28 avril 2026

Frfm face à la can 2025 : le tribunal arbitral du sport impose un délai jusqu’au 7 mai

Le Maroc dispose d’un délai juridique crucial pour défendre ses intérêts dans l’affaire de la CAN 2025

La Fédération royale marocaine de football (FRMF) dispose d’un délai impératif jusqu’au 7 mai pour soumettre son mémoire de défense devant le Tribunal arbitral du sport (TAS). Cette échéance s’inscrit dans le cadre d’un contentieux opposant la FRMF à la Fédération sénégalaise de football (FSF) et à la Confédération africaine de football (CAF).

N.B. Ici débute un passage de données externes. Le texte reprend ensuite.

import Summits.HodgeConjecture.HodgeConjecture.Cruxes.BlochSeedDiscOne.PhaseTorusLaw

/-!
# Phase-torus law at ALL coranks? — the corank threshold (s4-prove-2 g0, director-hodge R19.171 block F1, 2026-08-29)

Crux of record: `…Theses.EightfoldBlochSeeds.BlochSeedDiscOne` (item stmt-HodgeConjecture-18881).  Nothing in this file proves HC,
HC_AV, HC_CM, H2 or 18881; it is a kernel theorem of finite harmonic analysis on the phase torus `(μ₄)⁴`, companion of
`PhaseTorusLaw.lean` v4 7c21a751 (`phaseTorusLaw_holds` = corank ≤ 4, `phaseTorusLaw7_holds` = corank ≤ 7) and of the design-level
dictionary `LinePhaseTorus.lean` 7bccd058 (`lineTwoTermUp_mu_eq_zero_of_law γ` takes exactly `PhaseTorusLawN γ` below, unfolded).

TASK: «PHASE-TORUS LAW at ALL coranks — remove the ≤ 7 bound (covering-lemma induction or a character-sum argument uniform in corank)».
ANSWER (kernel, this file; pen + stdlib numerics in `PHASE-TORUS-ALLCORANK-s4p2.md`):
* **FALSE from corank 16 on**: `not_phaseTorusLawN_sixteen`, `not_phaseTorusLawN_of_le`, `not_phaseTorusLawAll`.  Witness
  `ω₁₆ = 16·𝟙_L − 1 + Re χ₁₁₁₁`, `L = 2·(ℤ/4)⁴` (16 phases): all 79 clean moments vanish, `ω₁₆ ≤ 0` off `L`, top moment `128`.
  So NO corank-uniform argument exists; the critical corank satisfies `9 ≤ γ* ≤ 16`.
* TRUE corank-free statements: the E8 LAW `e8Law` (positive phases inside a coset of the even-weight code `E8` ⇒ `μ = 0`; four closed-form
  certificates `1 − Re χ`, `1 − Re χ ± Im χ`, `1 + Re χ − 2·𝟙_L Re χ`), and v4's BOX LAW (hosted positive set ⇒ `μ = 0`, `rot_step`, any size).
* **corank 8 TRUE (kernel, unconditional)**: `phaseTorusLaw8_holds : PhaseTorusLawN 8` — from the box law (`boxLaw_holds`, v4's
  `rot_step` with a general free coordinate), the E8 law, and the DICHOTOMY «a set of ≤ 8 phases of `(ℤ/4)⁴` is box-hosted or inside an
  E8-coset» (`eightDichotomy_holds`, §7, a pen proof WITHOUT enumeration: hosting counts ⇒ every box holds exactly two points, opposite
  elsewhere ⇒ all differences lie in `E8`).  So the threshold is `9 ≤ γ* ≤ 16` with BOTH ends kernel theorems (`threshold_kernel`).
-/

namespace Summit.HodgeConjecture.HodgeConjecture.Cruxes.BlochSeedDiscOne.PhaseTorus

open Finset BigOperators

/-! ## §1 The law at corank `≤ γ`; monotonicity; the corank-free form -/

/-- **phase-torus law at corank `≤ γ`** (`γ = 4`: `PhaseTorusLaw` by `rfl`; `γ = 7`: v4's `PhaseTorusLaw7` by `rfl`). -/
def PhaseTorusLawN (γ : ℕ) : Prop :=
  ∀ (ω : PT → ℝ) (A : Finset PT), A.card ≤ γ → (∀ τ, τ ∉ A → ω τ ≤ 0) →
    (∀ k, KAdm k → moment ω k = 0) → moment ω (fun _ => 1) = 0

/-- the corank-free («all coranks») form: no cardinality bound on the positive set. -/
def PhaseTorusLawAll : Prop :=
  ∀ (ω : PT → ℝ) (A : Finset PT), (∀ τ, τ ∉ A → ω τ ≤ 0) →
    (∀ k, KAdm k → moment ω k = 0) → moment ω (fun _ => 1) = 0

/-- monotone in the corank bound. -/
theorem phaseTorusLawN_mono {γ γ' : ℕ} (h : γ' ≤ γ) (H : PhaseTorusLawN γ) : PhaseTorusLawN γ' :=
  fun ω A hA hω hK => H ω A (hA.trans h) hω hK

/-- `PhaseTorusLawN 4` IS `PhaseTorusLaw`. -/
theorem phaseTorusLawN_four_iff : PhaseTorusLawN 4 ↔ PhaseTorusLaw := Iff.rfl

/-- corank `≤ 4` (v3/v4 `phaseTorusLaw_holds`). -/
theorem phaseTorusLawN_four : PhaseTorusLawN 4 := phaseTorusLaw_holds

/-- corank `≤ 7` (v4 `phaseTorusLaw7_holds`, the sharp BOX-covering range). -/
theorem phaseTorusLawN_seven : PhaseTorusLawN 7 := phaseTorusLaw7_holds

/-- the corank-free law is the conjunction of all finite-corank laws. -/
theorem phaseTorusLawAll_iff : PhaseTorusLawAll ↔ ∀ γ, PhaseTorusLawN γ :=
  ⟨fun H _ ω A _ hω hK => H ω A hω hK, fun H ω A hω hK => H A.card ω A le_rfl hω hK⟩

/-! ## §2 Character calculus (local names `u4…`, parallel to v4's `e…`; kept self-contained) -/

/-- `u4 s = i^s` on `ℤ/4`. -/
noncomputable def u4 (s : ZMod 4) : ℂ := Complex.I ^ s.val

theorem u4_zero : u4 0 = 1 := by simp [u4]

theorem u4_add (x y : ZMod 4) : u4 (x + y) = u4 x * u4 y := by
  unfold u4
  rw [← pow_add, ZMod.val_add]
  conv_rhs => rw [← Nat.div_add_mod (x.val + y.val) 4, pow_add, pow_mul, Complex.I_pow_four, one_pow, one_mul]

theorem u4_one : u4 1 = Complex.I := by
  rw [u4, show (1 : ZMod 4).val = 1 from by decide, pow_one]

theorem u4_two : u4 2 = -1 := by
  rw [u4, show (2 : ZMod 4).val = 2 from by decide, Complex.I_sq]

theorem u4_three : u4 3 = -Complex.I := by
  rw [u4, show (3 : ZMod 4).val = 3 from by decide, pow_succ, Complex.I_sq]; ring

theorem cases_zmod4 (x : ZMod 4) : x = 0 ∨ x = 1 ∨ x = 2 ∨ x = 3 := by revert x; decide

theorem sum_zmod4 {M : Type*} [AddCommMonoid M] (g : ZMod 4 → M) : ∑ j, g j = g 0 + g 1 + g 2 + g 3 := by
  have h : (Finset.univ : Finset (ZMod 4)) = {0, 1, 2, 3} := by decide
  rw [h, Finset.sum_insert (by decide), Finset.sum_insert (by decide), Finset.sum_insert (by decide),
    Finset.sum_singleton, add_assoc, add_assoc]

theorem u4_sum (s : Fin 4 → ZMod 4) : u4 (∑ f, s f) = ∏ f, u4 (s f) := by
  rw [Fin.sum_univ_four, Fin.prod_univ_four, u4_add, u4_add, u4_add]

/-- `chi k τ = u4 (Σ_f k_f τ_f) = Π_f u4 (k_f τ_f)`. -/
theorem chi_eq_u4 (k τ : PT) : chi k τ = u4 (∑ f, k f * τ f) := rfl

theorem chi_eq_prod_u4 (k τ : PT) : chi k τ = ∏ f, u4 (k f * τ f) := by
  rw [chi_eq_u4, ← u4_sum]

/-- `u4 (-x) = conj (u4 x)`. -/
theorem u4_neg (x : ZMod 4) : u4 (-x) = (starRingEnd ℂ) (u4 x) := by
  rcases cases_zmod4 x with rfl | rfl | rfl | rfl
  · simp [u4_zero]
  · rw [show (-1 : ZMod 4) = 3 from by decide, u4_three, u4_one, Complex.conj_I]
  · rw [show (-2 : ZMod 4) = 2 from by decide, u4_two]; simp
  · rw [show (-3 : ZMod 4) = 1 from by decide, u4_one, u4_three, map_neg, Complex.conj_I, neg_neg]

Le TAS a officiellement enregistré, le 25 mars, l’appel déposé par la FSF contre la CAF et la FRMF. Conformément aux règles procédurales en vigueur, la partie appelante dispose de vingt jours pour déposer son mémoire d’appel, détaillant ses arguments juridiques. Les parties défenderesses bénéficient ensuite d’un délai identique pour y répondre.

illustration du litige autour de la finale de la CAN 2025

La FSF a demandé une suspension de la procédure, ce qui empêche pour l’instant le TAS de fixer un calendrier précis ou de planifier une audience éventuelle.

D’après des informations internes, la FRMF prépare un dossier juridique robuste, élaboré avec rigueur et sérénité. L’instance marocaine affiche une confiance marquée quant à l’issue de cette procédure.

Le TAS, garant d’une résolution équitable et rapide

Matthieu Reeb, directeur général du TAS, a souligné : « Le TAS dispose de tous les outils nécessaires pour trancher ce type de litiges, avec l’intervention d’arbitres spécialisés et indépendants. Nous comprenons l’impatience des équipes et des supporters à obtenir une décision définitive. Notre objectif est de mener cette procédure dans les meilleurs délais, tout en assurant un procès équitable à chaque partie. »

Les origines du conflit autour de la finale de la CAN 2025

La FSF conteste la décision rendue le 17 mars par le Jury d’appel de la CAF, qui a validé la victoire sur tapis vert du Maroc en finale. Cette décision fait suite à un recours introduit par la FRMF, s’appuyant sur les articles 82 et 84 du règlement de la compétition.

Le 18 janvier, lors du match final, les joueurs sénégalais avaient quitté la pelouse pendant seize minutes, sur ordre de leur entraîneur Pape Thiaw, en protestation contre un penalty accordé au Maroc en fin de partie.

Initialement, le Sénégal s’était imposé grâce à un but de Pape Gueye à la 94e minute, avant que la décision du 17 mars ne vienne bouleverser le résultat de la rencontre.